**Problem details**. The required result is every line of the records that includes "third".

**Data to examine**.
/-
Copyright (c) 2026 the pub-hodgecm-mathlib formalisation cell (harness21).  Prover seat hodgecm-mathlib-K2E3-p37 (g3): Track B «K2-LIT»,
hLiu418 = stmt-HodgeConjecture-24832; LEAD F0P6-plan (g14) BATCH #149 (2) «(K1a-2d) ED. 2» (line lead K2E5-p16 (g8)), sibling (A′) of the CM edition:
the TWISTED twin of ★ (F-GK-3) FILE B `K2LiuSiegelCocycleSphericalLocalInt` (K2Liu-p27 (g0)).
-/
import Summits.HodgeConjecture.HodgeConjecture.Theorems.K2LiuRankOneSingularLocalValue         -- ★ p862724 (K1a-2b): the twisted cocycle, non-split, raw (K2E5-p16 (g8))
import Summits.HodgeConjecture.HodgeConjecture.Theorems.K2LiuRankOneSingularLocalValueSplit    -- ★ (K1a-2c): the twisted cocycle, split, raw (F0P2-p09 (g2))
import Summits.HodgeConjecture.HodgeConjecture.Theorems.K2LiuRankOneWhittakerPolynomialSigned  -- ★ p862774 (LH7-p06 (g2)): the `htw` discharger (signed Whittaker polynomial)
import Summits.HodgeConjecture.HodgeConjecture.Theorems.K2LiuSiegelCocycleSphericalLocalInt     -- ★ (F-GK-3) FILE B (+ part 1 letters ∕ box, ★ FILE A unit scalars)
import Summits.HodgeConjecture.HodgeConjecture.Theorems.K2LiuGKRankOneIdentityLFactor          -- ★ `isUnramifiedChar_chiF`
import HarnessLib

* * *

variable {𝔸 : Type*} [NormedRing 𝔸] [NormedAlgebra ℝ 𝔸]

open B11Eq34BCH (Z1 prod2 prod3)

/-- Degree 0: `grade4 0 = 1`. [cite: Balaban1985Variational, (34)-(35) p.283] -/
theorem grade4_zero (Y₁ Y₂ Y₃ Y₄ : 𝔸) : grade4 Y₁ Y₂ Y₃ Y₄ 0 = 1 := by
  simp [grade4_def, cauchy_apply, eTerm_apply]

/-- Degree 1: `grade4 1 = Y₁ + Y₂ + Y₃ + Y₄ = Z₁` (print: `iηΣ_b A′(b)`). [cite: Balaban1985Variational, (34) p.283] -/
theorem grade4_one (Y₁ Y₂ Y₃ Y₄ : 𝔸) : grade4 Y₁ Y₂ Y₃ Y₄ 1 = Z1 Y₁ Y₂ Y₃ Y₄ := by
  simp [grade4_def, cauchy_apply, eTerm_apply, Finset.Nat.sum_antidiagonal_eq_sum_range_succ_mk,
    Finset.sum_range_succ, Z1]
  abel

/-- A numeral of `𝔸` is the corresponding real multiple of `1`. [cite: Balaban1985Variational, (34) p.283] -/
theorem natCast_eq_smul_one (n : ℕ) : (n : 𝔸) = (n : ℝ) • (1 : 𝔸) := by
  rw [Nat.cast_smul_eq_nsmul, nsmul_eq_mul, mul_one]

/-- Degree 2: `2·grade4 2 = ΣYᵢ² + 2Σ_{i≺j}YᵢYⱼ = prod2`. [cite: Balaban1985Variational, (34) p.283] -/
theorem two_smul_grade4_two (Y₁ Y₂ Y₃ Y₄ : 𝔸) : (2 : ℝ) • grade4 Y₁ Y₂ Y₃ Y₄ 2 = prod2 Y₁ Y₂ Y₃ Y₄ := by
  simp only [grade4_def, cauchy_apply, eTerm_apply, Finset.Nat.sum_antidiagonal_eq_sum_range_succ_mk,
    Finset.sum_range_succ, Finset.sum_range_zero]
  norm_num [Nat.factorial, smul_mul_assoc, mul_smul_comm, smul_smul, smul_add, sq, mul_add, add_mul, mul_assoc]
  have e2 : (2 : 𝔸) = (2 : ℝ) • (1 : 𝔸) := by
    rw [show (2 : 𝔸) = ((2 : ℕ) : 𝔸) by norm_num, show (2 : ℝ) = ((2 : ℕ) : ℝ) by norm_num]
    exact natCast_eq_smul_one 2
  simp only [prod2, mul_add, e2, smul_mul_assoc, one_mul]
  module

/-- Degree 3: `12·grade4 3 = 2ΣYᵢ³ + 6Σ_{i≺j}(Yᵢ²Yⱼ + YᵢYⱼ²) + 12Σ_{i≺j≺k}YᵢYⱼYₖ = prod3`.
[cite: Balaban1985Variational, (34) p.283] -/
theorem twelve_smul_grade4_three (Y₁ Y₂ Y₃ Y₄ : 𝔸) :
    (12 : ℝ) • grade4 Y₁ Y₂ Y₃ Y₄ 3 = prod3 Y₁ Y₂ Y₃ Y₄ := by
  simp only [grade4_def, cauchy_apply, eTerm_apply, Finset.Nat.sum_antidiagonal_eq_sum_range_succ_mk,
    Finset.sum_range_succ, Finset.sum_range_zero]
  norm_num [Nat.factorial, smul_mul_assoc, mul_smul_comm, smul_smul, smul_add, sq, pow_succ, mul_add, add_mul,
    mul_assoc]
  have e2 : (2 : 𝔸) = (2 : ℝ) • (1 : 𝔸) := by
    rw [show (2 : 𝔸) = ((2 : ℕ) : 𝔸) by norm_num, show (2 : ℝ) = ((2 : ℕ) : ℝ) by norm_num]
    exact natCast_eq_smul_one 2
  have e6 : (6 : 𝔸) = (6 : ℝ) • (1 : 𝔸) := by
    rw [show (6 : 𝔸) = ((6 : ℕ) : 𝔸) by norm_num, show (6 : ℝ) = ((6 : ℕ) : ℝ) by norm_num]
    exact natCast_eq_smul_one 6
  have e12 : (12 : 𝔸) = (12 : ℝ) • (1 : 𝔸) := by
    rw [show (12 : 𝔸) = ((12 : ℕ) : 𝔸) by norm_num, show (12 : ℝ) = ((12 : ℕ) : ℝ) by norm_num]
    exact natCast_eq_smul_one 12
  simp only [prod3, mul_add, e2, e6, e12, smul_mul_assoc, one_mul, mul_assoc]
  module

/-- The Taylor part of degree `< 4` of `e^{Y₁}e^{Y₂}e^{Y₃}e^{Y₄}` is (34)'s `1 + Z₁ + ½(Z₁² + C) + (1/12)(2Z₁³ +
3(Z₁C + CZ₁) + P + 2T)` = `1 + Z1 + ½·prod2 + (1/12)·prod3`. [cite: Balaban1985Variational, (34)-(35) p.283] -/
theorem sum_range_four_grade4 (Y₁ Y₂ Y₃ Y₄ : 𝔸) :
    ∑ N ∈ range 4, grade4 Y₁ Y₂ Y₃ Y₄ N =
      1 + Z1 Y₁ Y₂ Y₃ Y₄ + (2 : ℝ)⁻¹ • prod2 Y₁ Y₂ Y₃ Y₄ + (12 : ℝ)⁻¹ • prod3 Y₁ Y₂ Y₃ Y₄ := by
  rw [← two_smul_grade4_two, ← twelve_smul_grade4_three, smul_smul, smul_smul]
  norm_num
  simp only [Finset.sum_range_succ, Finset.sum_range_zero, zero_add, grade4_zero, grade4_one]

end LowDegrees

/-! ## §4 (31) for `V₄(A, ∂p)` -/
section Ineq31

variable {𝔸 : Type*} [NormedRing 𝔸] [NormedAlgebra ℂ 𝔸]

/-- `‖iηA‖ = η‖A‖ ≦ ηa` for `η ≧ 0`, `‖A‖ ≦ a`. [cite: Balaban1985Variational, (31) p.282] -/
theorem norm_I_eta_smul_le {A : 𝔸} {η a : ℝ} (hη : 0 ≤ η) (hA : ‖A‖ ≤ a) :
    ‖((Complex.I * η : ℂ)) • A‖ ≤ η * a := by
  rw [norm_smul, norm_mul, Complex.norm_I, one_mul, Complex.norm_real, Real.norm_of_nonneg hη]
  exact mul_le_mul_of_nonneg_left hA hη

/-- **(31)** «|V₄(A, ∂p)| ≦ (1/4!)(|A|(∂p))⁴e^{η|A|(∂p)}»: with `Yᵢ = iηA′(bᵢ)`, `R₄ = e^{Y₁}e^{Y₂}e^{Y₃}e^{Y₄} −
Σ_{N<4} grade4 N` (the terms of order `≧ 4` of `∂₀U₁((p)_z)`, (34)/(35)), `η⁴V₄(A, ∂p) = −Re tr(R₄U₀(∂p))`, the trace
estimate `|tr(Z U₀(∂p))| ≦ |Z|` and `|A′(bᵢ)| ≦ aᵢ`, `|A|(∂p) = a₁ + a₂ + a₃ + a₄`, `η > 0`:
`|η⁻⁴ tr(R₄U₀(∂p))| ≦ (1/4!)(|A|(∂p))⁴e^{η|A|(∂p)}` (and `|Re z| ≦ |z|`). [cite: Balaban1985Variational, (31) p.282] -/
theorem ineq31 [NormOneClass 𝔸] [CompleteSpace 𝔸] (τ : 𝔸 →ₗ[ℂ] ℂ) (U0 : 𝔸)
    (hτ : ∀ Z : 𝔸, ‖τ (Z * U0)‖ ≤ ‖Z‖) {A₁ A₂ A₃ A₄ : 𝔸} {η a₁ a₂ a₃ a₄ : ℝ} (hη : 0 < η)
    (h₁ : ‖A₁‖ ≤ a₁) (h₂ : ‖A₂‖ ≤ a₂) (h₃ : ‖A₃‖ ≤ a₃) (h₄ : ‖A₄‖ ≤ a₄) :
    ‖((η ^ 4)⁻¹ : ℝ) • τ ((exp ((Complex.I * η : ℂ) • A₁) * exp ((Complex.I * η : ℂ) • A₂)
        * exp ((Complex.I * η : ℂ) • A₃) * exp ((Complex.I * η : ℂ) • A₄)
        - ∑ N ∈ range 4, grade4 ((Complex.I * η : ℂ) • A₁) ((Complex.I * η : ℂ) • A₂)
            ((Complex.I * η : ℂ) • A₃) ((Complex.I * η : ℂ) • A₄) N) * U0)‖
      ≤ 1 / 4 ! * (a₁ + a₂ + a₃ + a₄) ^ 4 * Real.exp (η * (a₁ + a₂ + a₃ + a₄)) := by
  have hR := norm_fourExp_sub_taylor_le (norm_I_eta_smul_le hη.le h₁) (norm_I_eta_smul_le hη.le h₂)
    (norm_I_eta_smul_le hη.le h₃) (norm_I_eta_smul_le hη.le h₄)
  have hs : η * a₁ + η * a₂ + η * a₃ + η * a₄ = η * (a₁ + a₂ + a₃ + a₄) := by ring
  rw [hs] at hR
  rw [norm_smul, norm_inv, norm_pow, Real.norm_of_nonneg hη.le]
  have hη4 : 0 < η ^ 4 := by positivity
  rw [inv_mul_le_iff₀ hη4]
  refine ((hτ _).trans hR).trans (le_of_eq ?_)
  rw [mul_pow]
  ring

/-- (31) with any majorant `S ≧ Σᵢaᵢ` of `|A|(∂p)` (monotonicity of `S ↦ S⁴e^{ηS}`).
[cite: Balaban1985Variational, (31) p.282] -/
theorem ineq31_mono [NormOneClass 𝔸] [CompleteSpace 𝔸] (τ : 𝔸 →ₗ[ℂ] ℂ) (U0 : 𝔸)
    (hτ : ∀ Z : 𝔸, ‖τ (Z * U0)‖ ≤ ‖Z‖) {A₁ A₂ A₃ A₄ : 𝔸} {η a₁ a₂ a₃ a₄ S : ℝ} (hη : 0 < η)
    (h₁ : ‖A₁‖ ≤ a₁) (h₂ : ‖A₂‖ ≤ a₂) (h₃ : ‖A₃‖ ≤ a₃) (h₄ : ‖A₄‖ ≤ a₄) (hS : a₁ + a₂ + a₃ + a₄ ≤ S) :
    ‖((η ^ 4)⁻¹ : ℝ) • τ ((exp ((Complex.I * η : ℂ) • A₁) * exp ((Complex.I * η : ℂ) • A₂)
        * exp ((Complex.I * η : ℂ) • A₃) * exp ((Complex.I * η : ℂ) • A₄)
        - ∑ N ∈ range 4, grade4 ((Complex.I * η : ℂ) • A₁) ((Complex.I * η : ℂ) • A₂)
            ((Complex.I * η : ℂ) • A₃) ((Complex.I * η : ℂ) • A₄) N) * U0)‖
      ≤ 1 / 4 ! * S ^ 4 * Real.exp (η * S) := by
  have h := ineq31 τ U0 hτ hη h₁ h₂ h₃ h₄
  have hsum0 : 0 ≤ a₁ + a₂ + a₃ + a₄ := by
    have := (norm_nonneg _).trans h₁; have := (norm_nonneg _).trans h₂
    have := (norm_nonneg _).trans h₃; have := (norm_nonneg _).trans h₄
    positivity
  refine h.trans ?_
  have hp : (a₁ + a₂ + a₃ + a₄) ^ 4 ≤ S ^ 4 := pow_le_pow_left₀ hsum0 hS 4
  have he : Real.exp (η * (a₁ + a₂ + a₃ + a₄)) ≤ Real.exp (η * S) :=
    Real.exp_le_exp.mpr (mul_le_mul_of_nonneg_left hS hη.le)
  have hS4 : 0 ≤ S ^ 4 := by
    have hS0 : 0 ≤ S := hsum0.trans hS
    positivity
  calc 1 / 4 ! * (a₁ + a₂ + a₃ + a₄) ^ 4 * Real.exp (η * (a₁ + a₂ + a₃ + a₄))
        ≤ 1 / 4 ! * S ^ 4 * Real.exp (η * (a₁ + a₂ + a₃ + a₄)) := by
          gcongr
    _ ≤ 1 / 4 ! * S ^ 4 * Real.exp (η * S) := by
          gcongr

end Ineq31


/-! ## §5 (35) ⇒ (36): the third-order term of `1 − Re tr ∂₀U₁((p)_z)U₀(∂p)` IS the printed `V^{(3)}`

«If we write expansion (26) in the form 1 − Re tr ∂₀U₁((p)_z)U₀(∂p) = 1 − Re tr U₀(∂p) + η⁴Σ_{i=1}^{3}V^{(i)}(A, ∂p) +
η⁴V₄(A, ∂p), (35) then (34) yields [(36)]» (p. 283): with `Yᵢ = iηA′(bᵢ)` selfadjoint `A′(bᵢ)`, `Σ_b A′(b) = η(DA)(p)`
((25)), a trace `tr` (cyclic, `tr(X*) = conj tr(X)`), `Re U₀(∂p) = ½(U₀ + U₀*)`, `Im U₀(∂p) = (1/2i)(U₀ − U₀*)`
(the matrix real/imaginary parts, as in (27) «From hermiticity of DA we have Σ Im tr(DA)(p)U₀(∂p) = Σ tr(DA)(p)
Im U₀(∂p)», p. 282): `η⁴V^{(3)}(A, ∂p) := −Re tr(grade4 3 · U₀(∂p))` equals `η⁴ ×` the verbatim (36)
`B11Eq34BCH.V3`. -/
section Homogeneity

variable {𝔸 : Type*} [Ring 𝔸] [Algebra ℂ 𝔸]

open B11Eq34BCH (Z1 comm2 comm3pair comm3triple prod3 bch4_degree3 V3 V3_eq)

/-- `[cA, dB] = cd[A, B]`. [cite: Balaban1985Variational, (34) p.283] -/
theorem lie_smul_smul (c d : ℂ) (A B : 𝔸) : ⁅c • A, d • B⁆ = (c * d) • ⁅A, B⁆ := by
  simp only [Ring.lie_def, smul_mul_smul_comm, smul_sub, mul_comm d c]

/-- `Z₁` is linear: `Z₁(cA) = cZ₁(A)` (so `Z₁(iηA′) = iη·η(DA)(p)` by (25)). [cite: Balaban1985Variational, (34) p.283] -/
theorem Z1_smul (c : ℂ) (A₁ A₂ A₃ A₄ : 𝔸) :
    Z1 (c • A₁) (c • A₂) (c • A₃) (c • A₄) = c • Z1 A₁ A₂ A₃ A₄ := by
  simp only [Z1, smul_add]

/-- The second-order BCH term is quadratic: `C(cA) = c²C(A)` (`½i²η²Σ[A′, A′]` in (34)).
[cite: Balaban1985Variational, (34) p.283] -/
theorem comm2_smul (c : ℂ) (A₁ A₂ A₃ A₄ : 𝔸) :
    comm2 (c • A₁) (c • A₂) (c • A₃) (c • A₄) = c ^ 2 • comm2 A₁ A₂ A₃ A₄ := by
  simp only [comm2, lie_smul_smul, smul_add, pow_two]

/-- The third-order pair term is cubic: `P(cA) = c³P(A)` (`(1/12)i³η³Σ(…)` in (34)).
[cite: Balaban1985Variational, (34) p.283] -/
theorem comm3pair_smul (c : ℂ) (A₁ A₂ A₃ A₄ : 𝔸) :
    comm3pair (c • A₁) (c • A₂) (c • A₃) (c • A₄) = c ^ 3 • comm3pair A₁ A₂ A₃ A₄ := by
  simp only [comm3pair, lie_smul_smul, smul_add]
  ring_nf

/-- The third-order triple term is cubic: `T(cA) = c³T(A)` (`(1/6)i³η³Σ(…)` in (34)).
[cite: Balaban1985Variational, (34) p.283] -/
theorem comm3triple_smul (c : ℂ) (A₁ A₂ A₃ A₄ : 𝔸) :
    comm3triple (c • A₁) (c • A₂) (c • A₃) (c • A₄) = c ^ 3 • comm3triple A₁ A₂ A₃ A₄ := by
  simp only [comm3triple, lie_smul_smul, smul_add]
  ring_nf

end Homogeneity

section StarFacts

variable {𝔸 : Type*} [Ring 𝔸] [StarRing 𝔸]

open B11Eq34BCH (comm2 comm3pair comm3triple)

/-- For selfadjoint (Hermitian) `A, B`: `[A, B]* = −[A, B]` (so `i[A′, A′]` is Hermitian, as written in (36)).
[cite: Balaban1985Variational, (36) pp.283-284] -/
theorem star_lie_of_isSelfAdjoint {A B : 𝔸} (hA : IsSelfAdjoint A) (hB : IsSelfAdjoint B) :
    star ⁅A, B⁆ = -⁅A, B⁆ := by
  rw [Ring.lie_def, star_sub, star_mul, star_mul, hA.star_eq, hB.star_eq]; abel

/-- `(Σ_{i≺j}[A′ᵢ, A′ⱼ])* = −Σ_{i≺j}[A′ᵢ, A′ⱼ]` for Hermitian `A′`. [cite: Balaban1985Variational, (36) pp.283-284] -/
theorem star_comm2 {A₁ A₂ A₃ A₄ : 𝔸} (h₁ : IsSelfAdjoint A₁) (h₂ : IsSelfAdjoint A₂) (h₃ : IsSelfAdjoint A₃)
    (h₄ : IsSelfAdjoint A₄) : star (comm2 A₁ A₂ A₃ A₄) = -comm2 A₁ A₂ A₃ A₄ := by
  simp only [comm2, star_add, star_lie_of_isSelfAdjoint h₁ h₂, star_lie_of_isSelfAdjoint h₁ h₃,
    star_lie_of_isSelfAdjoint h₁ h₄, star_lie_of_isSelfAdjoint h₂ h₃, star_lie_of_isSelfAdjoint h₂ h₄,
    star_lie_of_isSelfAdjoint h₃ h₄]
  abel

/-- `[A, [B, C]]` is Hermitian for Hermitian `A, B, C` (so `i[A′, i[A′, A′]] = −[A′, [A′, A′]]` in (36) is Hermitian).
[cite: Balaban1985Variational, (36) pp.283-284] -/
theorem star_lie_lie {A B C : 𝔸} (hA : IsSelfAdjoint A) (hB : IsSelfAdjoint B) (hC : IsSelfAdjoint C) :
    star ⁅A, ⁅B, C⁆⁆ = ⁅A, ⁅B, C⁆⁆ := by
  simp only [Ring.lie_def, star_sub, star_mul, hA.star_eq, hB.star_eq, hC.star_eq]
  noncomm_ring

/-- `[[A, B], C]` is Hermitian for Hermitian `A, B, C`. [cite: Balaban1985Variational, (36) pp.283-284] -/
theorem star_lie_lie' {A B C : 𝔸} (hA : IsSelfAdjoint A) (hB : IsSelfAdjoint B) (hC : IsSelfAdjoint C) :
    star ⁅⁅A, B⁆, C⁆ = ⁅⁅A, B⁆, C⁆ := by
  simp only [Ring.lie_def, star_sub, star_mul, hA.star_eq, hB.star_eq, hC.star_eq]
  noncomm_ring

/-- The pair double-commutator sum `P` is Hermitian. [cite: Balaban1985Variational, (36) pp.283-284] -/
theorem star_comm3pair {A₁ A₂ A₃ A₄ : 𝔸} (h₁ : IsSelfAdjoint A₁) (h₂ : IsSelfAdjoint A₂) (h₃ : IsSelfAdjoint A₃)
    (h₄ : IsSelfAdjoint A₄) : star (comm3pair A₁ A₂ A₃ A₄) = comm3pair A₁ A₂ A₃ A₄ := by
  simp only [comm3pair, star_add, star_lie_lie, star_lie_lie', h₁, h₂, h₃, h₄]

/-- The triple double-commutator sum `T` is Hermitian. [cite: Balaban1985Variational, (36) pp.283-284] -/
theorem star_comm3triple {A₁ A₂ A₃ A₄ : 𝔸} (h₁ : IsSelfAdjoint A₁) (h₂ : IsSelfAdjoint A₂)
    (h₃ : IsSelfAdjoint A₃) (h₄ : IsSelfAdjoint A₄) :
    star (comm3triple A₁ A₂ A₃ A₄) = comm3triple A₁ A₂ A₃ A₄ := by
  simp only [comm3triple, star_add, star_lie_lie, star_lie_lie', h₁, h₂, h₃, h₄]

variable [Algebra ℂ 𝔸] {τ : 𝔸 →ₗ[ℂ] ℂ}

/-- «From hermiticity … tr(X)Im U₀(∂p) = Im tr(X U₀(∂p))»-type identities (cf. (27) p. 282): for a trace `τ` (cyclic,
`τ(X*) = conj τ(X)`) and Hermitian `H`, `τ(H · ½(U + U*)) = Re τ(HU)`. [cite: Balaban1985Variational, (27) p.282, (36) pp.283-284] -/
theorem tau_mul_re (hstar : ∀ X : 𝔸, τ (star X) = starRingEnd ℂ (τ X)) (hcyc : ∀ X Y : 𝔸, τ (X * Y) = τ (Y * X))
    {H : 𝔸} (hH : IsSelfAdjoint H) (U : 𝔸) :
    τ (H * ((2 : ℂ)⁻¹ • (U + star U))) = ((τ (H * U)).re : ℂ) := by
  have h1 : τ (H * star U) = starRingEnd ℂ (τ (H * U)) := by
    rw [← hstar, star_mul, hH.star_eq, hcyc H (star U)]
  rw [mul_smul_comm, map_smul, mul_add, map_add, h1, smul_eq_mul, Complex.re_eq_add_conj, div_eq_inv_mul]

--

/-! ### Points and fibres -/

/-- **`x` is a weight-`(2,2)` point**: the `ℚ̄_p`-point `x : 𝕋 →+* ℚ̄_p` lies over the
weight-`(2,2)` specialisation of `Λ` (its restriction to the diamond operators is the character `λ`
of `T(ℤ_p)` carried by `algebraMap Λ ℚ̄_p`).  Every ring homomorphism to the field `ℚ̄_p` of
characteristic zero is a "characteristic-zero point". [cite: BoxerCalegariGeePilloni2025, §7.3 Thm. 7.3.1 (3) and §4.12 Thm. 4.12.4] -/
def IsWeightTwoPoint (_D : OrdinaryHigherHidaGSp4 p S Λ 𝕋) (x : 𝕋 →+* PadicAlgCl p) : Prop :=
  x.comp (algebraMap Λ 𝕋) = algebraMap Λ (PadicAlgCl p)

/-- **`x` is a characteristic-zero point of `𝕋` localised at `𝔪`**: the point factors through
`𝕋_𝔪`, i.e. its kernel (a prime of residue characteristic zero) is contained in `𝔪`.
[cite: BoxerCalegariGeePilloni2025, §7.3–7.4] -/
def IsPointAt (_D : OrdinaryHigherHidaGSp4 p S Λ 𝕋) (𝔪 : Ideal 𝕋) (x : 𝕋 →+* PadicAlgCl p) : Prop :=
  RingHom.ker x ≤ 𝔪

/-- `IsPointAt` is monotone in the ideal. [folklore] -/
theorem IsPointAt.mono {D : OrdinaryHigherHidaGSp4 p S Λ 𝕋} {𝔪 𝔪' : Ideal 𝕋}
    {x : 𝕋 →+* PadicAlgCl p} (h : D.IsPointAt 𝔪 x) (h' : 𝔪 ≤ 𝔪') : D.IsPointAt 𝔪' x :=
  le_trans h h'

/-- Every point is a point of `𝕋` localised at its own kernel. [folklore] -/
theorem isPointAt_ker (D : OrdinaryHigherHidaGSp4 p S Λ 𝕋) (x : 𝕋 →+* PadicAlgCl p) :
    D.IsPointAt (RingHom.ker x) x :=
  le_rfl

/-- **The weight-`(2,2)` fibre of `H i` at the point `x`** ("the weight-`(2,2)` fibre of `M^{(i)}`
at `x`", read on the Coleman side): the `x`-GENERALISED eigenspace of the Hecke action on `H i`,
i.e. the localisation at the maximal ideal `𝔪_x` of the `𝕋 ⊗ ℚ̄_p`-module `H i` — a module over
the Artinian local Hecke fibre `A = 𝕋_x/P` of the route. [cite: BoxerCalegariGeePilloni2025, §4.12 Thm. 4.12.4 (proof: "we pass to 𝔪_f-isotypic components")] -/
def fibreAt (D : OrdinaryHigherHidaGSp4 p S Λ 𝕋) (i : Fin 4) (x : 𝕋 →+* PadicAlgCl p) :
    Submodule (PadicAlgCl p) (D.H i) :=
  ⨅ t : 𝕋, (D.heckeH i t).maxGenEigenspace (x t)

**Output of the task**.
/-! ## §5 (35) ⇒ (36): the third-order term of `1 − Re tr ∂₀U₁((p)_z)U₀(∂p)` IS the printed `V^{(3)}`
/-- The third-order pair term is cubic: `P(cA) = c³P(A)` (`(1/12)i³η³Σ(…)` in (34)).
/-- The third-order triple term is cubic: `T(cA) = c³T(A)` (`(1/6)i³η³Σ(…)` in (34)).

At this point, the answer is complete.